- Promotional image of Giacomo Gianniotti as Dr. Andrew DeLuca
- First appearance: Grey's Anatomy: "Time Stops" (11.24) May 7, 2015 (as recurring cast) "All I Want Is You (12.10) February 18, 2016 (as series regular) Station 19: "No Recovery" (2.01) October 4, 2018
- Last appearance: Station 19: "Train In Vain" (4.06) March 11, 2021 Grey's Anatomy: "In My Life" (17.09) March 25, 2021
- Portrayed by: Giacomo Gianniotti

In-universe information
- Full name: Andrea DeLuca
- Aliases: Andrew Mr. Secret Lover Deluces Blandrew Garfunkel Loverboy
- Title: M.D.
- Occupation: Surgical resident; Surgical intern; EMT; Chief Resident; Attending general surgeon;
- Family: Vincenzo DeLuca (father); Lucia DeLuca (mother); Carina DeLuca (sister); Liam DeLuca-Bishop (adoptive nephew); Andrea DeLuca-Bishop (adoptive niece); Gianna DeLuca-Bishop (adoptive niece); Maya Bishop (sister-in-law);
- Significant others: Sam Bello (ex-girlfriend); Maggie Pierce (ex-girlfriend); Meredith Grey (ex-girlfriend);
- Nationality: Italian-American
- Born: 1987
- Died: 2020
- Status: Deceased

= Andrew DeLuca =

Andrew DeLuca, M.D., is a fictional character from the medical drama television series Grey's Anatomy, which airs on ABC in the United States, and is portrayed by Giacomo Gianniotti. Gianniotti was cast in April 2015, and his character was promoted to series regular status in January 2016. In 2018, Gianniotti also appeared as a guest in the Grey's Anatomy spin-off series Station 19.

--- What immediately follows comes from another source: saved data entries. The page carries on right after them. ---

import Literature.Probability.RandomPlanarGeometry.SwallowingProbCalculus
import HarnessLib

/-!
# The same-side swallowing kernel `u^{-2a}(u-1)^{-2a}` on `(1, ∞)` and its primitive

Trunk T-STOCH; deterministic special-function layer for the **same-side two-point problem** of the
real SLE_κ flow (two boundary points `0 < y < x` on the same side of the origin), the weak form of
S. Rohde, O. Schramm, *Basic properties of SLE*, Ann. of Math. 161 (2005), Lemma 6.6 (p. 908:
"`P[X ≥ s]`", `X = inf([1, ∞) ∩ γ[0, ∞))`, "obtained by substituting `1/Y_t`,
`Y_t = (g_t(1) - ξ(t))/(g_t(s) - ξ(t))`, for `s` in the right-hand side of (6.13)") needed for
Lemma 7.3 (intervals swallowed at once).

For `0 < y < x`, Lawler's ratio `Z = X/(X - Y)` of the two real flows (*Conformally Invariant
Processes in the Plane* (2005), proof of Prop. 6.33) lives in `(1, ∞)` instead of `(0, 1)`, and
satisfies the same SDE, so that the same hypergeometric equation (6.21)
`u(1-u)ψ'' + (2a - 4au)ψ' = 0`, `a = 2/κ`, governs its hitting probabilities; on the branch `u > 1`
its increasing solutions have derivative `u^{-2a}(u-1)^{-2a}`. This file provides:

* `sameSideKernel a u = u^{-2a} (u-1)^{-2a}` (positive and smooth on `(1, ∞)`,
  `hasDerivAt_sameSideKernel`: `K' = K · (-2a/u + 2a/(1-u))`, the same shape as Lawler's kernel
  so that `lawler_drift_identity` applies verbatim downstream);
* `sameSideH a z = ∫₂ᶻ K_a` — a primitive based at `2` (no endpoint singularity is needed for the
  positivity argument): `hasDerivAt_sameSideH`, `contDiffOn_sameSideH`, strict monotonicity, and
  **boundedness above on `(1, ∞)` for `a > 1/4`** (`κ < 8`; `sameSideH_le`), since
  `K_a(u) ≤ 2^{2a} u^{-4a}` for `u ≥ 2` and `4a > 1`.

## References

* S. Rohde, O. Schramm, *Basic properties of SLE*, Ann. of Math. 161 (2005), Lemma 6.6, eq. (6.13).
* G. F. Lawler, *Conformally Invariant Processes in the Plane*, AMS (2005), Prop. 6.33, eq. (6.21).
-/

noncomputable section

open Set Filter Topology MeasureTheory
open scoped NNReal

namespace Literature.Probability.RandomPlanarGeometry

variable {a : ℝ}

/-! ### The kernel on `(1, ∞)` -/

/-- The **same-side swallowing kernel** `K_a(u) = u^{-2a} (u-1)^{-2a}` (as `Real.rpow`; used on
`u > 1`, junk elsewhere): the derivative of the increasing solutions of Lawler's (6.21) on the
branch `u > 1`. [cite: Lawler2005, eq. (6.21)] -/
def sameSideKernel (a u : ℝ) : ℝ :=
  u ^ (-(2 * a)) * (u - 1) ^ (-(2 * a))

/-- The kernel is positive on `(1, ∞)`. [folklore] -/
theorem sameSideKernel_pos (a : ℝ) {u : ℝ} (hu : 1 < u) : 0 < sameSideKernel a u :=
  mul_pos (Real.rpow_pos_of_pos (by linarith) _) (Real.rpow_pos_of_pos (by linarith) _)

/-- The kernel is smooth on `(1, ∞)`. [folklore] -/
theorem contDiffOn_sameSideKernel (a : ℝ) {n : ℕ∞} : ContDiffOn ℝ n (sameSideKernel a) (Ioi 1) := by
  intro u hu
  have hu' : (1 : ℝ) < u := hu
  have h1 : ContDiffAt ℝ n (fun u : ℝ ↦ u ^ (-(2 * a))) u :=
    Real.contDiffAt_rpow_const_of_ne (by linarith)
  have h2 : ContDiffAt ℝ n (fun u : ℝ ↦ (u - 1) ^ (-(2 * a))) u :=
    (Real.contDiffAt_rpow_const_of_ne (by linarith : (u - 1) ≠ 0)).comp u
      (contDiffAt_id.sub contDiffAt_const)
  exact (h1.mul h2).contDiffWithinAt

/-- The kernel is continuous on `(1, ∞)`. [folklore] -/
theorem continuousOn_sameSideKernel (a : ℝ) : ContinuousOn (sameSideKernel a) (Ioi 1) :=
  (contDiffOn_sameSideKernel a (n := 0)).continuousOn

/-- **`K' = K · (-2a/u + 2a/(1-u))`** on `(1, ∞)` (the same shape as for Lawler's kernel on
`(0, 1)`, `hasDerivAt_swallowingKernel`). [folklore] -/
theorem hasDerivAt_sameSideKernel (a : ℝ) {u : ℝ} (hu : 1 < u) :
    HasDerivAt (sameSideKernel a) (sameSideKernel a u * (-(2 * a) / u + 2 * a / (1 - u))) u := by
  have hu0 : u ≠ 0 := by linarith
  have hu1 : u - 1 ≠ 0 := by linarith
  have h1 : HasDerivAt (fun x : ℝ ↦ x ^ (-(2 * a))) (1 * (-(2 * a)) * u ^ (-(2 * a) - 1)) u :=
    (hasDerivAt_id u).rpow_const (Or.inl hu0)
  have h2 : HasDerivAt (fun x : ℝ ↦ (x - 1) ^ (-(2 * a))) (1 * (-(2 * a)) * (u - 1) ^ (-(2 * a) - 1)) u :=
    ((hasDerivAt_id u).sub_const 1).rpow_const (Or.inl hu1)
  have h := h1.mul h2
  refine h.congr_deriv ?_
  simp only [sameSideKernel]
  rw [Real.rpow_sub_one hu0, Real.rpow_sub_one hu1]
  have h1u : (1 : ℝ) - u ≠ 0 := by linarith
  field_simp
  ring

/-- The kernel is integrable on every compact subinterval of `(1, ∞)`. [folklore] -/
theorem intervalIntegrable_sameSideKernel (a : ℝ) {r s : ℝ} (hr : 1 < r) (hs : 1 < s) :
    IntervalIntegrable (sameSideKernel a) volume r s :=
  ((continuousOn_sameSideKernel a).mono fun u hu ↦ by
    rcases le_total r s with h | h
    · rw [uIcc_of_le h] at hu; exact lt_of_lt_of_le hr hu.1
    · rw [uIcc_of_ge h] at hu; exact lt_of_lt_of_le hs hu.1).intervalIntegrable

/-- **`K_a(u) ≤ 2^{2a} u^{-4a}` for `u ≥ 2`, `a ≥ 0`** (`u - 1 ≥ u/2`). [folklore] -/
theorem sameSideKernel_le (ha : 0 ≤ a) {u : ℝ} (hu : 2 ≤ u) :
    sameSideKernel a u ≤ (2 : ℝ) ^ (2 * a) * u ^ (-(4 * a)) := by
  have hu0 : 0 < u := by linarith
  have h1 : (u - 1) ^ (-(2 * a)) ≤ (u / 2) ^ (-(2 * a)) :=
    Real.rpow_le_rpow_of_nonpos (by positivity) (by linarith) (by linarith)
  have h2 : (u / 2) ^ (-(2 * a)) = (2 : ℝ) ^ (2 * a) * u ^ (-(2 * a)) := by
    rw [Real.div_rpow hu0.le zero_le_two, Real.rpow_neg zero_le_two, div_eq_mul_inv, inv_inv, mul_comm]
  calc sameSideKernel a u = u ^ (-(2 * a)) * (u - 1) ^ (-(2 * a)) := rfl
    _ ≤ u ^ (-(2 * a)) * ((2 : ℝ) ^ (2 * a) * u ^ (-(2 * a))) := by
        rw [← h2]; exact mul_le_mul_of_nonneg_left h1 (Real.rpow_nonneg hu0.le _)
    _ = (2 : ℝ) ^ (2 * a) * u ^ (-(4 * a)) := by
        rw [show -(4 * a) = -(2 * a) + -(2 * a) by ring, Real.rpow_add hu0]; ring

/-! ### The primitive `∫₂ᶻ K_a` -/

/-- The **same-side scale function** `h_a(z) = ∫₂ᶻ u^{-2a}(u-1)^{-2a} du` (a primitive of the
kernel on `(1, ∞)` based at `2`; increasing, and bounded above when `a > 1/4`). Up to an affine
normalisation it is the hitting probability of Lawler's ratio on the branch `(1, ∞)`, i.e.
Rohde–Schramm's (6.13) read through `1/Y_t`. [cite: RohdeSchramm2005, Lemma 6.6] -/
def sameSideH (a z : ℝ) : ℝ :=
  ∫ u in (2 : ℝ)..z, sameSideKernel a u

/-- `h_a(2) = 0`. [folklore] -/
@[simp]
theorem sameSideH_two (a : ℝ) : sameSideH a 2 = 0 := by
  simp [sameSideH]

/-- **`h_a' = K_a` on `(1, ∞)`** (fundamental theorem of calculus). [folklore] -/
theorem hasDerivAt_sameSideH (a : ℝ) {z : ℝ} (hz : 1 < z) :
    HasDerivAt (sameSideH a) (sameSideKernel a z) z := by
  have hcont := continuousOn_sameSideKernel a
  refine intervalIntegral.integral_hasDerivAt_right (intervalIntegrable_sameSideKernel a one_lt_two hz) ?_ ?_
  · exact hcont.stronglyMeasurableAtFilter isOpen_Ioi _ hz
  · exact hcont.continuousAt (isOpen_Ioi.mem_nhds hz)

/-- `deriv h_a = K_a` on `(1, ∞)`. [folklore] -/
theorem deriv_sameSideH (a : ℝ) {z : ℝ} (hz : 1 < z) : deriv (sameSideH a) z = sameSideKernel a z :=
  (hasDerivAt_sameSideH a hz).deriv

/-- `h_a` is smooth on `(1, ∞)` (its derivative is the smooth kernel). [folklore] -/
theorem contDiffOn_sameSideH (a : ℝ) {n : ℕ} : ContDiffOn ℝ (n + 1) (sameSideH a) (Ioi 1) := by
  rw [contDiffOn_succ_iff_deriv_of_isOpen isOpen_Ioi]
  refine ⟨fun z hz ↦ (hasDerivAt_sameSideH a hz).differentiableAt.differentiableWithinAt,
    fun h ↦ absurd h (by exact_mod_cast WithTop.coe_ne_top), ?_⟩
  exact (contDiffOn_sameSideKernel a).congr fun z hz ↦ deriv_sameSideH a hz

/-- `h_a` is `C²` on `(1, ∞)`. [folklore] -/
theorem contDiffOn_two_sameSideH (a : ℝ) : ContDiffOn ℝ 2 (sameSideH a) (Ioi 1) :=
  contDiffOn_sameSideH a (n := 1)

/-- `h_a` is strictly increasing on `(1, ∞)` (positive derivative). [folklore] -/
theorem strictMonoOn_sameSideH (a : ℝ) : StrictMonoOn (sameSideH a) (Ioi 1) :=
  strictMonoOn_of_deriv_pos (convex_Ioi 1)
    ((contDiffOn_two_sameSideH a).continuousOn)
    fun z hz ↦ by
      rw [interior_Ioi] at hz
      rw [deriv_sameSideH a hz]
      exact sameSideKernel_pos a hz

/-- The difference `h_a(z) - h_a(w)` is the integral of the kernel from `w` to `z`. [folklore] -/
theorem sameSideH_sub (a : ℝ) {w z : ℝ} (hw : 1 < w) (hz : 1 < z) :
    sameSideH a z - sameSideH a w = ∫ u in w..z, sameSideKernel a u := by
  simp only [sameSideH]
  rw [← intervalIntegral.integral_interval_sub_left (intervalIntegrable_sameSideKernel a one_lt_two hz)
    (intervalIntegrable_sameSideKernel a one_lt_two hw)]

/-- **`h_a` is bounded above on `(1, ∞)` when `a > 1/4`**: for `z ≥ 2`,
`h_a(z) = ∫₂ᶻ K_a ≤ 2^{2a} ∫₂ᶻ u^{-4a} du ≤ 2^{2a} · 2^{1-4a}/(4a - 1)`, and `h_a ≤ 0` on `(1, 2]`.
This is where `κ < 8` (`a = 2/κ > 1/4`) enters the same-side problem: the scale function is
finite at `+∞`. [cite: RohdeSchramm2005, Lemma 6.6] -/
theorem sameSideH_le (ha : 1 / 4 < a) {z : ℝ} (hz : 1 < z) :
    sameSideH a z ≤ (2 : ℝ) ^ (2 * a) * ((2 : ℝ) ^ (1 - 4 * a) / (4 * a - 1)) := by
  have ha0 : 0 ≤ a := by linarith
  have hC : 0 ≤ (2 : ℝ) ^ (2 * a) * ((2 : ℝ) ^ (1 - 4 * a) / (4 * a - 1)) := by
    have : 0 < 4 * a - 1 := by linarith
    positivity
  rcases le_or_gt z 2 with hz2 | hz2
  · -- `h ≤ 0 = h(2)` on `(1, 2]` by monotonicity
    have hmono := (strictMonoOn_sameSideH a).monotoneOn hz (show (1 : ℝ) < 2 by norm_num) hz2
    rw [sameSideH_two] at hmono
    exact hmono.trans hC
  · have hK : ∀ u ∈ Icc (2 : ℝ) z, sameSideKernel a u ≤ (2 : ℝ) ^ (2 * a) * u ^ (-(4 * a)) :=
      fun u hu ↦ sameSideKernel_le ha0 hu.1
    have hI1 : IntervalIntegrable (sameSideKernel a) volume 2 z :=
      intervalIntegrable_sameSideKernel a one_lt_two hz
    have hI2 : IntervalIntegrable (fun u : ℝ ↦ (2 : ℝ) ^ (2 * a) * u ^ (-(4 * a))) volume 2 z := by
      refine (intervalIntegral.intervalIntegrable_rpow (r := -(4 * a)) (Or.inr ?_)).const_mul _
      rw [uIcc_of_le hz2.le]
      exact fun h ↦ by linarith [h.1]
    have h1 : sameSideH a z ≤ ∫ u in (2 : ℝ)..z, (2 : ℝ) ^ (2 * a) * u ^ (-(4 * a)) :=
      intervalIntegral.integral_mono_on hz2.le hI1 hI2 hK
    refine h1.trans ?_
    rw [intervalIntegral.integral_const_mul]
    refine mul_le_mul_of_nonneg_left ?_ (by positivity)
    have h4a : -(4 * a) + 1 ≠ 0 := by linarith
    rw [integral_rpow (Or.inr ⟨by linarith, by
      rw [uIcc_of_le hz2.le]; exact fun h ↦ by linarith [h.1]⟩)]
    have h4a' : 0 < 4 * a - 1 := by linarith
    have hzpow : 0 ≤ z ^ (1 - 4 * a) := Real.rpow_nonneg (by linarith) _
    have key : (z ^ (-(4 * a) + 1) - 2 ^ (-(4 * a) + 1)) / (-(4 * a) + 1) =
        ((2 : ℝ) ^ (1 - 4 * a) - z ^ (1 - 4 * a)) / (4 * a - 1) := by
      rw [show -(4 * a) + 1 = 1 - 4 * a by ring]
      have h1 : (1 : ℝ) - 4 * a ≠ 0 := by linarith
      field_simp
      ring
    rw [key, div_le_div_iff_of_pos_right h4a']
    linarith

end Literature.Probability.RandomPlanarGeometry
import Literature.Geometry.Riemannian.MeanConvexProfile
import Literature.Geometry.Riemannian.MeanConvexPlanarZones
import Mathlib.Analysis.SpecialFunctions.Trigonometric.Bounds
import Mathlib.Analysis.Calculus.Deriv.Slope

/-!
# The planar junction profile of the surrounding construction

Topic `Geometry/Riemannian` (fact seat
`provefact-Literature.Geometry.Riemannian.LawsonMichelsohn1984_surrounding`).  Everything here
is **proved**; no definitions.

This file assembles the one-dimensional pieces of `MeanConvexProfile.lean` (angle profile `θ`,
height `τ`, chimney bend `ρ`, smooth steps) into the **planar profile** `Φ(r, t)` of the junction
in Lawson–Michelsohn's handle theorem (§3): in Fermi coordinates `r = dist(·, core disc)`,
`t = height over Σ`, the new hypersurface is `{Φ(r, t) = 0}` near the attaching sphere.  `Φ` is
glued from the graph profile `t - τ(r)` (bending `Σ` up by the small angle `α`, then steepening to
`θ₁` close to the core, `MeanConvexPlanarZones`) and the chimney profile `tan θ₁ (r - ρ(t))`
(bending the cone `θ ≡ θ₁` into the vertical tube `r = r_tube`); the two coincide *as functions*
on the cone region, so every zero of `Φ` lies in an open set where `Φ` is one of the two models.

* `exists_junctionProfile` — for `k ≥ 2` there are constants `c_dom, C_r > 0` such that for all
  `h, ε, M > 0` there is a planar profile `Φ`, `C^∞` on `{r > 0}`, together with its scales
  `tan α ≤ ε`, `r_tube < r₁ ≤ R₁ ≤ R₂ ≤ ε`, `0 < t_lo ≤ t₃ ≤ ε`, `(R₂ + t₃) tan α ≤ ε h R₁`, with:
  the exact forms `Φ = t` on `{r ≥ R₂, t ≤ t_lo}` and `Φ = tan θ₁ (r - r_tube)` on `{t ≥ t₃}`; the
  sign information (`Φ ≤ t` for `t ≤ t_lo`, `Φ < 0` for `r < r_tube`, `Φ > 0` on
  `{r ≥ r₁, t ≥ t_lo}` and on `{r ≥ R₂, t > 0}`, `Φ ≥ -1` on `{r ≤ r₁, t ≥ -1/2}`);
  `Φ_r, Φ_t ≥ 0` on `{Φ ≤ 0}` (the transversality certificate); and at every zero the
  alternative **dominance** (`Q_k(Φ) ≥ c_dom (|Φ_rr| + |Φ_rt + Φ_tr| + |Φ_tt| + |Φ_r|/r)` and
  `Q_k(Φ) ≥ M`) **or far zone** (`r ≥ R₁`, `Φ_t = 1`, `0 ≤ Φ_r ≤ tan α`,
  `|Φ_rr| ≤ 8 (h + (k-1) tan α / R₁)`, `Φ_rt = Φ_tr = Φ_tt = 0`, `Q_k(Φ) ≥ -2h`), where `Q_k` is
  the flat frame sum of `MeanConvexFlatFrameSum.frameSum_biradial`.

## References

* H. B. Lawson, Jr., M.-L. Michelsohn, *Embedding and surrounding with positive mean curvature*,
  Invent. Math. 77 (1984), Thm. 3.1 and its proof. [LawsonMichelsohn1984]
-/

noncomputable section

open Set Function Filter
open scoped Topology ContDiff

namespace Literature.Geometry.Riemannian

/-- If `y² ≤ A` and `1 ≤ A` then `y ≤ A`. [folklore] -/
theorem le_of_sq_le_of_one_le {y A : ℝ} (h : y ^ 2 ≤ A) (hA : 1 ≤ A) : y ≤ A := by
  by_contra hy
  push Not at hy
  have : A ^ 2 ≤ y ^ 2 := by nlinarith
  nlinarith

Andrew was introduced at the end of Season 11 as a new surgical intern at Grey Sloan Memorial Hospital and eventually advanced to the position of resident in Season 13. Throughout his time on the show, Andrew formed personal connections with many of the attending surgeons, a rare development among interns and residents. His storyline often focused on his struggles with the pressures of a competitive profession, fitting in with his peers, and navigating personal relationships with his colleagues.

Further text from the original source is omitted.